--- Given entries Enclosed Below ---

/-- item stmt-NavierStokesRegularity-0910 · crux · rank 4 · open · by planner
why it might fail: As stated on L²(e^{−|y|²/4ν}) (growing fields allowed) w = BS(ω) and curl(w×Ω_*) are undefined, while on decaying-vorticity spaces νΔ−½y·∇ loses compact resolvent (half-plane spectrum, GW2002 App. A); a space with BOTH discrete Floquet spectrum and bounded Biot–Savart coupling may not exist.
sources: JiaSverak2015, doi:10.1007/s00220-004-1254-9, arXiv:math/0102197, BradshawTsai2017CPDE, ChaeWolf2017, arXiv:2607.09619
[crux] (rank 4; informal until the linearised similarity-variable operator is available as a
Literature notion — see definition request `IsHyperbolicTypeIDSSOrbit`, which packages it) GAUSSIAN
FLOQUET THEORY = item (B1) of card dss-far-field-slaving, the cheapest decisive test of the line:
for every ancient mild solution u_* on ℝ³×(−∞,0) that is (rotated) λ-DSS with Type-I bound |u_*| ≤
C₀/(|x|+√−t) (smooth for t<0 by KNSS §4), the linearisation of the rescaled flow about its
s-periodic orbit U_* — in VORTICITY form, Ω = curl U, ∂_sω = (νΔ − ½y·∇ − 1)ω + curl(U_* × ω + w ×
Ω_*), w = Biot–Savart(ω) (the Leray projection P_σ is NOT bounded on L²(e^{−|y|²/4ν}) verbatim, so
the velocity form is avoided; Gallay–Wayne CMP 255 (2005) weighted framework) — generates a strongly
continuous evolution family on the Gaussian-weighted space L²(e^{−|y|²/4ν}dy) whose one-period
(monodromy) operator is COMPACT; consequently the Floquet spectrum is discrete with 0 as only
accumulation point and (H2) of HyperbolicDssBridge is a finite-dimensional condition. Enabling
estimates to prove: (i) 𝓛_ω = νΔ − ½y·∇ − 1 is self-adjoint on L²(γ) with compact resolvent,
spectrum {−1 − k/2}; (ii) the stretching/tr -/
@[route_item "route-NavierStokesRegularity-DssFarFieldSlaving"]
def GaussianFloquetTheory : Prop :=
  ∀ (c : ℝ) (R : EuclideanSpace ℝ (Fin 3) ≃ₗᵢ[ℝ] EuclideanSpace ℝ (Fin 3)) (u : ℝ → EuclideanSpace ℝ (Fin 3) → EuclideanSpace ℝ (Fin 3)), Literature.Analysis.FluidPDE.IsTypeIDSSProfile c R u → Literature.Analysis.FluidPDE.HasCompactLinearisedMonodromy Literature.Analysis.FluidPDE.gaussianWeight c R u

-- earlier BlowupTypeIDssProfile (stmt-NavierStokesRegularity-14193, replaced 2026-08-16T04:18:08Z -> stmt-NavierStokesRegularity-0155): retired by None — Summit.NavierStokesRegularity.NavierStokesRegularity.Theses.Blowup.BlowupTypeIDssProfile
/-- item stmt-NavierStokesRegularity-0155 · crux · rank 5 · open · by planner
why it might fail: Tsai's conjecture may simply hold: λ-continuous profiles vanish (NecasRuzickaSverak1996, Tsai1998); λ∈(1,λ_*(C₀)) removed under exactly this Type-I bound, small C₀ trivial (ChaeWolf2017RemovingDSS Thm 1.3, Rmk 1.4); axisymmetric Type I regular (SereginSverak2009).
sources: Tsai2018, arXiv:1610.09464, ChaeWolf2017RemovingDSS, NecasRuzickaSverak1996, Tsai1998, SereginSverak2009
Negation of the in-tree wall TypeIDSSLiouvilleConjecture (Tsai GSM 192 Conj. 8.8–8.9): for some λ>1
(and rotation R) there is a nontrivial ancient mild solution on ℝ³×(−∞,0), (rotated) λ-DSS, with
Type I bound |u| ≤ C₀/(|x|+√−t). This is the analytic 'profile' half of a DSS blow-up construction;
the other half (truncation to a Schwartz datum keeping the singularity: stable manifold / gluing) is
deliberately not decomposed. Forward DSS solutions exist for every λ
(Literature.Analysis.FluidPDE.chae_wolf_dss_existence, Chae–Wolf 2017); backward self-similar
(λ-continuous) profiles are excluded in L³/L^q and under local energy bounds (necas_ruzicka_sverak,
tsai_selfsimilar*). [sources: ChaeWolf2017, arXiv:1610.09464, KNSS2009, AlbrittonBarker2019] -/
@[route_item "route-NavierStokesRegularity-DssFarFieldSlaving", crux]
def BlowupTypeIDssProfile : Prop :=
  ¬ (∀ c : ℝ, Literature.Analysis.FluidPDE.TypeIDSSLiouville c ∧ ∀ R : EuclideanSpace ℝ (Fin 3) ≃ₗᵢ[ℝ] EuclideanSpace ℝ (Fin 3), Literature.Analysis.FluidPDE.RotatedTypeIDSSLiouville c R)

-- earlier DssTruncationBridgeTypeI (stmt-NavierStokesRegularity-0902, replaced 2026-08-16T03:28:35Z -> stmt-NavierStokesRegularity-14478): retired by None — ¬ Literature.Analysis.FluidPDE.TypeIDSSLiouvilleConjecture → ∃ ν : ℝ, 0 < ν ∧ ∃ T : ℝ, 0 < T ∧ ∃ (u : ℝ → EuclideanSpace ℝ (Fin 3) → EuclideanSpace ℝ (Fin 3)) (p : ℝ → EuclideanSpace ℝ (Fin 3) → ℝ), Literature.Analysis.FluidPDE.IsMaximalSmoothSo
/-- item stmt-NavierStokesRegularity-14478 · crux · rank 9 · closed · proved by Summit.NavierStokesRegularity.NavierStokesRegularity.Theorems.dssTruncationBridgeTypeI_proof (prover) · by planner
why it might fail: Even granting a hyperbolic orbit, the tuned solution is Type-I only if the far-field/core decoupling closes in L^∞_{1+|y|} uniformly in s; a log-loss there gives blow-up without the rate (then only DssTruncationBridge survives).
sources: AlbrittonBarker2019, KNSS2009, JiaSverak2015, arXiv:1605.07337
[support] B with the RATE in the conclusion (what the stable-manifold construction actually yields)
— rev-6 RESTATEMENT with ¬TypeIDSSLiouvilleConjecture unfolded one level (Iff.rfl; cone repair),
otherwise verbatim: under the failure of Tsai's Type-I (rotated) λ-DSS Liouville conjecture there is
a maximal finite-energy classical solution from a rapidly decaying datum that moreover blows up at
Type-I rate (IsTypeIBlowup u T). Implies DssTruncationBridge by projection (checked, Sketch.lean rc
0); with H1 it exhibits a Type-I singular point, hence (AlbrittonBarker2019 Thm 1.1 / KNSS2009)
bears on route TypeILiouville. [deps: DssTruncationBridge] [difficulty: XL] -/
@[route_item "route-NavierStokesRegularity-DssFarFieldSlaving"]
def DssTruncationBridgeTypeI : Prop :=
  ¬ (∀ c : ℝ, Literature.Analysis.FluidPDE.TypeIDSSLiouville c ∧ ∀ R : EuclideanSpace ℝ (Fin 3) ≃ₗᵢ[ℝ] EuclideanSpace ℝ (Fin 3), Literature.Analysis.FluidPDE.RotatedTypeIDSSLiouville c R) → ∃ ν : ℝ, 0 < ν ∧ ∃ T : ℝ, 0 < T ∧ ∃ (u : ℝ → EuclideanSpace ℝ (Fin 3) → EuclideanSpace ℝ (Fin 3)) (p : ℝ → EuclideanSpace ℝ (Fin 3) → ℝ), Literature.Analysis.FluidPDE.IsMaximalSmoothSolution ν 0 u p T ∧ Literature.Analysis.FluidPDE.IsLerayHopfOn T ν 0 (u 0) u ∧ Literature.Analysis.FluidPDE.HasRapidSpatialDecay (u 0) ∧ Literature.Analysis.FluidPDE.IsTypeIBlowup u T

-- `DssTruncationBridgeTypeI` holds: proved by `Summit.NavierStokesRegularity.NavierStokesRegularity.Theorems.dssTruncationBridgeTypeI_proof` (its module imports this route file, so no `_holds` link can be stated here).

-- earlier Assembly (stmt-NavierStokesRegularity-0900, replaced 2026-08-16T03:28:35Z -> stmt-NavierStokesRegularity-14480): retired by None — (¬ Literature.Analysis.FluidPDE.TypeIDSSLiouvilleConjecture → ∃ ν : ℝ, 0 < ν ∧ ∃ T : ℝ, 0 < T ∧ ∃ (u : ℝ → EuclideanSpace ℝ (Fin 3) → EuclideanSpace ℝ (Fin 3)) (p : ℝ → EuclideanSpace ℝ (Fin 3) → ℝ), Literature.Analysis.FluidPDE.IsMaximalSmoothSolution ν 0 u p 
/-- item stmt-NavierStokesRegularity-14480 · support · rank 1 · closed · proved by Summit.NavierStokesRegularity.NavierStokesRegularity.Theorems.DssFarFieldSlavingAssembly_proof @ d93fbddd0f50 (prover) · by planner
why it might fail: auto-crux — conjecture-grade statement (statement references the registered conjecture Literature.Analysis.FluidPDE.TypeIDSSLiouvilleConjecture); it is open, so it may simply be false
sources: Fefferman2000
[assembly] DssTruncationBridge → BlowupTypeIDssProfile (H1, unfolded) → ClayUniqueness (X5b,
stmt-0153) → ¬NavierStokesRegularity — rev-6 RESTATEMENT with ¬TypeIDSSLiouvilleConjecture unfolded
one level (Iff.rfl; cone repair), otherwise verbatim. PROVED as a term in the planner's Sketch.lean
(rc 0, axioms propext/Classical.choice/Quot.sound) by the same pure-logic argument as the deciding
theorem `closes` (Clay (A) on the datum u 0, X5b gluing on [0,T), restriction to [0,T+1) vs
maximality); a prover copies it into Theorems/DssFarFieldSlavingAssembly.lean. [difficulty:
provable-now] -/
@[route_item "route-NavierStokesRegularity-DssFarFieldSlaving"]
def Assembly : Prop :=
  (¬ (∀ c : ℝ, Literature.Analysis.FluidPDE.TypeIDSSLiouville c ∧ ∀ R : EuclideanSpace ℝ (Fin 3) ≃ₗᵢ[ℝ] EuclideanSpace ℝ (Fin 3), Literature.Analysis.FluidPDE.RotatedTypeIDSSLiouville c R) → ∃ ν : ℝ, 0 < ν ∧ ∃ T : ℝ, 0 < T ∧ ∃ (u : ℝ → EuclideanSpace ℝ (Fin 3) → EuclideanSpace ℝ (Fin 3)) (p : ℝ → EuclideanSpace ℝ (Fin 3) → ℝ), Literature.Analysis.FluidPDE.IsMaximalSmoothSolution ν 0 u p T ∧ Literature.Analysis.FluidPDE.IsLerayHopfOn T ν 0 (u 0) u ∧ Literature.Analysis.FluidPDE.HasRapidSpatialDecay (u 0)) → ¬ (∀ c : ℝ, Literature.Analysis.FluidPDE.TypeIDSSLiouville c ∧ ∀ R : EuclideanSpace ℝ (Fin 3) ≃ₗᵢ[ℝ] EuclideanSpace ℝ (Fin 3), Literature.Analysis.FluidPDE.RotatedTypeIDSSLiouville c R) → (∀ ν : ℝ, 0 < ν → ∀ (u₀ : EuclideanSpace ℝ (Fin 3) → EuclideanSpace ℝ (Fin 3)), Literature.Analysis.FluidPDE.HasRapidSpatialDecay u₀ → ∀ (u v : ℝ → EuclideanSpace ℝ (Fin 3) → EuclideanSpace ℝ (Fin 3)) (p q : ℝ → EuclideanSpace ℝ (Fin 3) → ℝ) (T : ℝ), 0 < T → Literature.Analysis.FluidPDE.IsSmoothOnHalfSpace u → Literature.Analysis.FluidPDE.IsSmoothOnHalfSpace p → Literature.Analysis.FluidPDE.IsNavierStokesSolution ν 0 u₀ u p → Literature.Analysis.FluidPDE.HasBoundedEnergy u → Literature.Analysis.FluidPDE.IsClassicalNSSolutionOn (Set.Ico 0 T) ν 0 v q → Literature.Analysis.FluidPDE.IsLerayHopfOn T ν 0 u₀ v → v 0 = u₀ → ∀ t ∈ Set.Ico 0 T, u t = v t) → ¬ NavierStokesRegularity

--- End of Enclosed Given entries ---

Across the data, pull every line containing the string "otherwise".

otherwise verbatim: under the failure of Tsai's Type-I (rotated) λ-DSS Liouville conjecture there is
one level (Iff.rfl; cone repair), otherwise verbatim. PROVED as a term in the planner's Sketch.lean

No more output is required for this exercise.